◆ **Input material**
/-!
# Route `UnitScaleTilt`, crux K1 «MinimiserStabilityRegPr» (stmt-QuantumFields-19200), route-R E′ S3 (P), row `hq` (the DEFECT row), file A1 (pure reals) —
# THE SHARP TOP-LEVEL SOURCE SUM AND THE SHARP END-GAME: the factor `θ` (the two-block sups of the level ratios) is KEPT on the gauge datum,
# `ρᵏ·(e_kS_k + D·Σ_{j<k}C·e_jS_j) ≤ θ·E·K₀·(E·x₀·ρ^{2k+1}∕(1−ρ²) + (ρ³∕(1−ρ⁴))·Γ)` and `Lᵏ·W♯² ≤ 2·10⁶L²θ²·LᵏB + 10⁶L⁴θ²(Lᵏ)⁻¹x₀²`

Cell `ym3-torus`, D-0154 (3c) twin-width seat `ym-routeR-w2` (gen 6); ★p1 g16 NAMER WORD 6 (ii) «hq DEFECT ROW» (2026-08-28 23:39Z), w4-19200 g7 first-refusal pass
(23:43Z), WORD 10 RULING «three-slot hq; FILES A∕B GO» (23:55Z); LOCATE `ym-routeR-w2/LOCATE-HQ-DEFECT-routeRw2g6.md` (19200 evidence).  THEOREMS ONLY (0 `def`, 0 `sorry`);
`--supports stmt-QuantumFields-19200`, count-neutral.  YM₃ on T³ is a ladder rung (R3), not the Clay problem; nothing here claims the stub, the crux, E′, d = 4 or the mass gap.

THE POINT.  The landed scalar induction ✓ `Prop7FibreLevelMassInduction.levelMass_induction` closes the triangular system of the level masses `x_i` of the ratio tower
(sources `S_j = Σ_{l<j}ρ^{j−1−l}·260μ_lC₁·x_l` with `260μ_lC₁ ≤ θρ^{2(k−l)}`, gauge data `ρⁱλ_i ≤ B`) as (1) `ρⁱx_i ≤ Eρ^{2i}x₀ + Γ`, `Γ = 2(DB + θEK₀·Ex₀ρ^{2k+1}∕(1−ρ²))`, and
(2) `ρᵏ(e_kS_k + DΣ_{j<k}Ce_jS_j) ≤ DB + 2θEK₀(…)`.  Its own `key`∕`core` estimates give (2) with an OVERALL factor `θ` — `≤ θEK₀·(Ex₀ρ^{2k+1}∕(1−ρ²) + (ρ³∕(1−ρ⁴))Γ)` — and the
landed statement then spends the absorption `θEK₀ρ³∕(1−ρ⁴) ≤ ½` to write `½Γ`.  For the level MASSES that is immaterial (`DB` is zeroth order there); for the (P) knit's defect
row `hq` (the true linearised average of the chart of an EXACT fibre point, second order in the sup chart) it is the content.  §1 re-derives the sharp (2) from (1) as a pure-real
lemma (`Γ` abstract; no landed proof touched); §2 is the numeric end-game with `θ²` kept on the gauge term (`K₀ ≤ 132L²`, `ρ³∕(1−ρ⁴) ≤ (7∕10)L⁻¹`, `ρ²L = 1`, `D² = 12`,
`θ(3∕2)K₀·q ≤ ½` used once, on the `x₀`-part only).  Consumer: file A2 ✓∕⧗ `…Prop7TrueLinIterSharpFibreT3` (the T³ statement), then file B `…Prop7LinAvgDefectOfExactFibrePoint`.

WHAT IS PROVED (ns `…Theorems.Prop7TrueLinIterSharpLetters`): `sourceSum_le_of_levelMasses`, `endgame_sharp`.
HONEST SCOPE.  Real arithmetic only; nothing of [Balaban1985Averaging] is asserted; the numerals are the tree's, compounded, with no attempt at sharpness.

References: T. Bałaban, CMP 98 (1985) 17–51 [Balaban1985Averaging] (Prop. 3 (122)–(126) p.36); CMP 95 (1984) 17–40 [Balaban1984PropagatorsI] ((1.18)–(1.20) pp.19–20);
CMP 102 (1985) 277–309 [Balaban1985Variational] ((14)–(15) p.280, Prop. 7 p.299).
-/

set_option autoImplicit false

noncomputable section

open scoped BigOperators

namespace Summit.QuantumFields.YangMills.Theorems.Prop7TrueLinIterSharpLetters

open Summit.QuantumFields.YangMills.Theorems.Prop7FibreLevelMassInduction (geom_sum_reflect_le)

/-! ## §1 The sharp top-level source sum (pure reals) -/

/-- **THE SHARP SOURCE SUM.**  Reals `0 < ρ < 1`, `θ, E, C, D, C₁, x₀, Γ ≥ 0`; sequences `x ≥ 0` (the level masses), `e` (`0 ≤ e j ≤ E`), `μ` (`0 ≤ μ l`,
`260·μ_l·C₁ ≤ θ·ρ^{2(k−l)}`, the two-block sups), `S j = Σ_{l<j}ρ^{j−1−l}·260·μ_l·C₁·x_l` (the sources); INPUT: the level-mass bound `ρˡx_l ≤ Eρ^{2l}x₀ + Γ` for `l < k`
(conclusion (1) of ✓ `levelMass_induction`, `Γ` abstract).  THEN, with `K₀ = 1 + D·C·ρ∕(1−ρ)` and NO absorption spent,
`ρᵏ·(e_kS_k + D·Σ_{j<k}C·e_jS_j) ≤ θ·E·K₀·(E·x₀·ρ^{2k+1}∕(1−ρ²)) + θ·E·K₀·(ρ³∕(1−ρ⁴))·Γ` — an overall factor `θ`. (The `key`∕`core` estimates of ✓ `levelMass_induction`.) [folklore] -/
theorem sourceSum_le_of_levelMasses {ρ θ E C D C₁ x₀ Γ : ℝ} (hρ0 : 0 < ρ) (hρ1 : ρ < 1) (hθ : 0 ≤ θ) (hE : 0 ≤ E) (hC : 0 ≤ C) (hD : 0 ≤ D)
    (hC₁ : 0 ≤ C₁) (hx₀ : 0 ≤ x₀) (hΓ0 : 0 ≤ Γ) (k : ℕ) (x e μ S : ℕ → ℝ)
    (hx : ∀ i, 0 ≤ x i)
    (he : ∀ j ≤ k, 0 ≤ e j ∧ e j ≤ E)
    (hμ : ∀ l < k, 0 ≤ μ l ∧ 260 * (μ l * C₁) ≤ θ * ρ ^ (2 * (k - l)))
    (hS : ∀ j, S j = ∑ l ∈ Finset.range j, ρ ^ (j - 1 - l) * (260 * (μ l * (C₁ * x l))))
    (hmain : ∀ l < k, ρ ^ l * x l ≤ E * ρ ^ (2 * l) * x₀ + Γ) :
    ρ ^ k * (e k * S k + D * ∑ j ∈ Finset.range k, C * (e j * S j))
      ≤ θ * E * (1 + D * C * (ρ / (1 - ρ))) * (E * x₀ * ρ ^ (2 * k + 1) / (1 - ρ ^ 2))
        + θ * E * (1 + D * C * (ρ / (1 - ρ))) * (ρ ^ 3 / (1 - ρ ^ 4)) * Γ := by
  -- letters (plain `have`-abbreviations through equalities, no `set`)
  have hρle1 : ρ ≤ 1 := hρ1.le
  have h1ρ : 0 < 1 - ρ := by linarith
  have hρ2lt : ρ ^ 2 < 1 := by nlinarith
  have hρ4lt : ρ ^ 4 < 1 := by nlinarith
  have h1ρ2 : 0 < 1 - ρ ^ 2 := by linarith
  have h1ρ4 : 0 < 1 - ρ ^ 4 := by linarith
  have hK₀ : 1 ≤ 1 + D * C * (ρ / (1 - ρ)) := by
    have : 0 ≤ D * C * (ρ / (1 - ρ)) := by positivity
    linarith
  have hK₀0 : 0 ≤ 1 + D * C * (ρ / (1 - ρ)) := by linarith
  have hq0 : 0 ≤ ρ ^ 3 / (1 - ρ ^ 4) := by positivity
  have hP0 : 0 ≤ E * x₀ * ρ ^ (2 * k + 1) / (1 - ρ ^ 2) := by positivity
  -- the sources are nonnegative
  have hS0 : ∀ j ≤ k, 0 ≤ S j := by
    intro j hj
    rw [hS j]
    refine Finset.sum_nonneg fun l hl => ?_
    have hlk : l < k := lt_of_lt_of_le (Finset.mem_range.mp hl) hj
    have := (hμ l hlk).1
    have := hx l
    positivity
  -- ★ the key estimate: an old-mass bound at all levels `l < j` controls `ρʲ·S_j`
  have key : ∀ j ≤ k, (∀ l < j, ρ ^ l * x l ≤ E * ρ ^ (2 * l) * x₀ + Γ) →
      ρ ^ j * S j ≤ θ * (E * x₀ * ρ ^ (2 * k + 1) / (1 - ρ ^ 2)
        + Γ * (ρ ^ 3 / (1 - ρ ^ 4))) := by
    intro j hj IH
    rw [hS j, Finset.mul_sum]
    have hterm : ∀ l ∈ Finset.range j, ρ ^ j * (ρ ^ (j - 1 - l) * (260 * (μ l * (C₁ * x l))))
        ≤ θ * E * x₀ * ρ ^ (2 * k + 1) * (ρ ^ 2) ^ (j - 1 - l)
          + θ * (Γ) * ρ ^ 3 * (ρ ^ 4) ^ (j - 1 - l) := by
      intro l hl
      have hlj : l < j := Finset.mem_range.mp hl
      have hlk : l < k := lt_of_lt_of_le hlj hj
      obtain ⟨hμ0, hμθ⟩ := hμ l hlk
      have hIH := IH l hlj
      have hxl := hx l
      have e1 : ρ ^ j * ρ ^ (j - 1 - l) = ρ ^ (2 * (j - 1 - l) + 1) * ρ ^ l := by
        rw [← pow_add, ← pow_add]; congr 1; omega
      have hp0 : 0 ≤ ρ ^ (2 * (j - 1 - l) + 1) := pow_nonneg hρ0.le _
      have hμC0 : 0 ≤ 260 * (μ l * C₁) := by positivity
      have hρlx : 0 ≤ ρ ^ l * x l := mul_nonneg (pow_nonneg hρ0.le _) hxl
      have hρ3 : ρ ^ (2 * (k - j) + 3) ≤ ρ ^ 3 := pow_le_pow_of_le_one hρ0.le hρle1 (by omega)
      calc ρ ^ j * (ρ ^ (j - 1 - l) * (260 * (μ l * (C₁ * x l))))
          = (ρ ^ j * ρ ^ (j - 1 - l)) * (260 * (μ l * C₁)) * x l := by ring
        _ = ρ ^ (2 * (j - 1 - l) + 1) * (260 * (μ l * C₁)) * (ρ ^ l * x l) := by rw [e1]; ring
        _ ≤ ρ ^ (2 * (j - 1 - l) + 1) * (θ * ρ ^ (2 * (k - l)))
              * (E * ρ ^ (2 * l) * x₀ + Γ) :=
            mul_le_mul (mul_le_mul_of_nonneg_left hμθ hp0) hIH hρlx (mul_nonneg hp0 (mul_nonneg hθ (pow_nonneg hρ0.le _)))
        _ = θ * E * x₀ * (ρ ^ (2 * (j - 1 - l) + 1) * ρ ^ (2 * (k - l)) * ρ ^ (2 * l))
              + θ * (Γ)
                * (ρ ^ (2 * (j - 1 - l) + 1) * ρ ^ (2 * (k - l))) := by ring
        _ = θ * E * x₀ * (ρ ^ (2 * k + 1) * (ρ ^ 2) ^ (j - 1 - l))
              + θ * (Γ)
                * (ρ ^ (2 * (k - j) + 3) * (ρ ^ 4) ^ (j - 1 - l)) := by
            congr 2
            · rw [← pow_mul, ← pow_add, ← pow_add, ← pow_add]; congr 1; omega
            · rw [← pow_mul, ← pow_add, ← pow_add]; congr 1; omega
        _ ≤ θ * E * x₀ * (ρ ^ (2 * k + 1) * (ρ ^ 2) ^ (j - 1 - l))
              + θ * (Γ)
                * (ρ ^ 3 * (ρ ^ 4) ^ (j - 1 - l)) := by
            have h4 : 0 ≤ (ρ ^ 4) ^ (j - 1 - l) := pow_nonneg (pow_nonneg hρ0.le 4) _
            have := mul_le_mul_of_nonneg_left (mul_le_mul_of_nonneg_right hρ3 h4) (mul_nonneg hθ hΓ0)
            linarith
        _ = _ := by ring
    calc ∑ l ∈ Finset.range j, ρ ^ j * (ρ ^ (j - 1 - l) * (260 * (μ l * (C₁ * x l))))
        ≤ ∑ l ∈ Finset.range j, (θ * E * x₀ * ρ ^ (2 * k + 1) * (ρ ^ 2) ^ (j - 1 - l)
          + θ * (Γ) * ρ ^ 3 * (ρ ^ 4) ^ (j - 1 - l)) :=
          Finset.sum_le_sum hterm
      _ = θ * E * x₀ * ρ ^ (2 * k + 1) * ∑ l ∈ Finset.range j, (ρ ^ 2) ^ (j - 1 - l)
          + θ * (Γ) * ρ ^ 3
            * ∑ l ∈ Finset.range j, (ρ ^ 4) ^ (j - 1 - l) := by
          rw [Finset.sum_add_distrib, ← Finset.mul_sum, ← Finset.mul_sum]
      _ ≤ θ * E * x₀ * ρ ^ (2 * k + 1) * (1 / (1 - ρ ^ 2))
          + θ * (Γ) * ρ ^ 3
            * (1 / (1 - ρ ^ 4)) :=
          add_le_add (mul_le_mul_of_nonneg_left (geom_sum_reflect_le (pow_nonneg hρ0.le 2) hρ2lt j) (by positivity))
            (mul_le_mul_of_nonneg_left (geom_sum_reflect_le (pow_nonneg hρ0.le 4) hρ4lt j) (by positivity))
      _ = _ := by ring
  -- ★ the level row after multiplication by `ρⁱ`: the source and gauge-sum parts
  have core : ∀ i ≤ k, (∀ l < i, ρ ^ l * x l ≤ E * ρ ^ (2 * l) * x₀ + Γ) →
      e i * (ρ ^ i * S i) + D * (ρ ^ i * ∑ j ∈ Finset.range i, C * (e j * S j))
        ≤ θ * E * (1 + D * C * (ρ / (1 - ρ))) * (E * x₀ * ρ ^ (2 * k + 1) / (1 - ρ ^ 2))
          + θ * E * (1 + D * C * (ρ / (1 - ρ))) * (ρ ^ 3 / (1 - ρ ^ 4))
            * (Γ) := by
    intro i hi IH
    -- `ρʲS_j` for every `j ≤ i`
    have hSj : ∀ j ≤ i, ρ ^ j * S j ≤ θ * (E * x₀ * ρ ^ (2 * k + 1) / (1 - ρ ^ 2)
        + Γ * (ρ ^ 3 / (1 - ρ ^ 4))) :=
      fun j hj => key j (hj.trans hi) (fun l hl => IH l (lt_of_lt_of_le hl hj))
    have hT0 : 0 ≤ θ * (E * x₀ * ρ ^ (2 * k + 1) / (1 - ρ ^ 2)
        + Γ * (ρ ^ 3 / (1 - ρ ^ 4))) := by positivity
    obtain ⟨hei0, heiE⟩ := he i hi
    -- the source part
    have hc : e i * (ρ ^ i * S i) ≤ E * (θ * (E * x₀ * ρ ^ (2 * k + 1) / (1 - ρ ^ 2)
        + Γ * (ρ ^ 3 / (1 - ρ ^ 4)))) :=
      mul_le_mul heiE (hSj i le_rfl) (mul_nonneg (pow_nonneg hρ0.le _) (hS0 i hi)) hE
    -- the gauge double sum
    have hd : ρ ^ i * ∑ j ∈ Finset.range i, C * (e j * S j) ≤ C * E * (θ * (E * x₀ * ρ ^ (2 * k + 1) / (1 - ρ ^ 2)
        + Γ * (ρ ^ 3 / (1 - ρ ^ 4)))) * (ρ / (1 - ρ)) := by
      rw [Finset.mul_sum]
      have hterm : ∀ j ∈ Finset.range i, ρ ^ i * (C * (e j * S j)) ≤ C * E * (θ * (E * x₀ * ρ ^ (2 * k + 1) / (1 - ρ ^ 2)
          + Γ * (ρ ^ 3 / (1 - ρ ^ 4)))) * (ρ ^ (i - 1 - j) * ρ) := by
        intro j hj
        have hji : j < i := Finset.mem_range.mp hj
        have epow : ρ ^ i = ρ ^ (i - 1 - j) * ρ * ρ ^ j := by
          rw [← pow_succ, ← pow_add]; congr 1; omega
        obtain ⟨hej0, hejE⟩ := he j (le_trans hji.le hi)
        have hSj' := hSj j hji.le
        have hS0' : 0 ≤ ρ ^ j * S j := mul_nonneg (pow_nonneg hρ0.le _) (hS0 j (le_trans hji.le hi))
        rw [epow]
        calc ρ ^ (i - 1 - j) * ρ * ρ ^ j * (C * (e j * S j)) = C * e j * (ρ ^ j * S j) * (ρ ^ (i - 1 - j) * ρ) := by ring
          _ ≤ C * E * (θ * (E * x₀ * ρ ^ (2 * k + 1) / (1 - ρ ^ 2)
              + Γ * (ρ ^ 3 / (1 - ρ ^ 4)))) * (ρ ^ (i - 1 - j) * ρ) := by
              refine mul_le_mul_of_nonneg_right ?_ (mul_nonneg (pow_nonneg hρ0.le _) hρ0.le)
              exact mul_le_mul (mul_le_mul_of_nonneg_left hejE hC) hSj' hS0' (by positivity)
      calc ∑ j ∈ Finset.range i, ρ ^ i * (C * (e j * S j))
          ≤ ∑ j ∈ Finset.range i, C * E * (θ * (E * x₀ * ρ ^ (2 * k + 1) / (1 - ρ ^ 2)
              + Γ * (ρ ^ 3 / (1 - ρ ^ 4)))) * (ρ ^ (i - 1 - j) * ρ) :=
            Finset.sum_le_sum hterm
        _ = C * E * (θ * (E * x₀ * ρ ^ (2 * k + 1) / (1 - ρ ^ 2)
              + Γ * (ρ ^ 3 / (1 - ρ ^ 4))))
              * ((∑ j ∈ Finset.range i, ρ ^ (i - 1 - j)) * ρ) := by
            rw [← Finset.mul_sum, Finset.sum_mul]
        _ ≤ C * E * (θ * (E * x₀ * ρ ^ (2 * k + 1) / (1 - ρ ^ 2)
              + Γ * (ρ ^ 3 / (1 - ρ ^ 4)))) * ((1 / (1 - ρ)) * ρ) :=
            mul_le_mul_of_nonneg_left (mul_le_mul_of_nonneg_right (geom_sum_reflect_le hρ0.le hρ1 i) hρ0.le) (by positivity)
        _ = _ := by ring
    have hdd := mul_le_mul_of_nonneg_left hd hD
    have e1 : E * (θ * (E * x₀ * ρ ^ (2 * k + 1) / (1 - ρ ^ 2)
        + Γ * (ρ ^ 3 / (1 - ρ ^ 4))))
        + D * (C * E * (θ * (E * x₀ * ρ ^ (2 * k + 1) / (1 - ρ ^ 2)
        + Γ * (ρ ^ 3 / (1 - ρ ^ 4)))) * (ρ / (1 - ρ)))
        = θ * E * (1 + D * C * (ρ / (1 - ρ))) * (E * x₀ * ρ ^ (2 * k + 1) / (1 - ρ ^ 2))
          + θ * E * (1 + D * C * (ρ / (1 - ρ))) * (ρ ^ 3 / (1 - ρ ^ 4))
            * (Γ) := by ring
    linarith [hc, hdd, e1]
  -- ★ the top level
  have hcore := core k le_rfl hmain
  have expand : ρ ^ k * (e k * S k + D * ∑ j ∈ Finset.range k, C * (e j * S j))
      = e k * (ρ ^ k * S k) + D * (ρ ^ k * ∑ j ∈ Finset.range k, C * (e j * S j)) := by ring
  rw [expand]
  linarith [hcore]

◆ **Work to complete**
Return, word for word, each line from the line that contains "linarith [hc, hdd, e1]" to the end of the listing above; include both end lines and nothing else.

◆ **Solution for this exercise**
    linarith [hc, hdd, e1]
  -- ★ the top level
  have hcore := core k le_rfl hmain
  have expand : ρ ^ k * (e k * S k + D * ∑ j ∈ Finset.range k, C * (e j * S j))
      = e k * (ρ ^ k * S k) + D * (ρ ^ k * ∑ j ∈ Finset.range k, C * (e j * S j)) := by ring
  rw [expand]
  linarith [hcore]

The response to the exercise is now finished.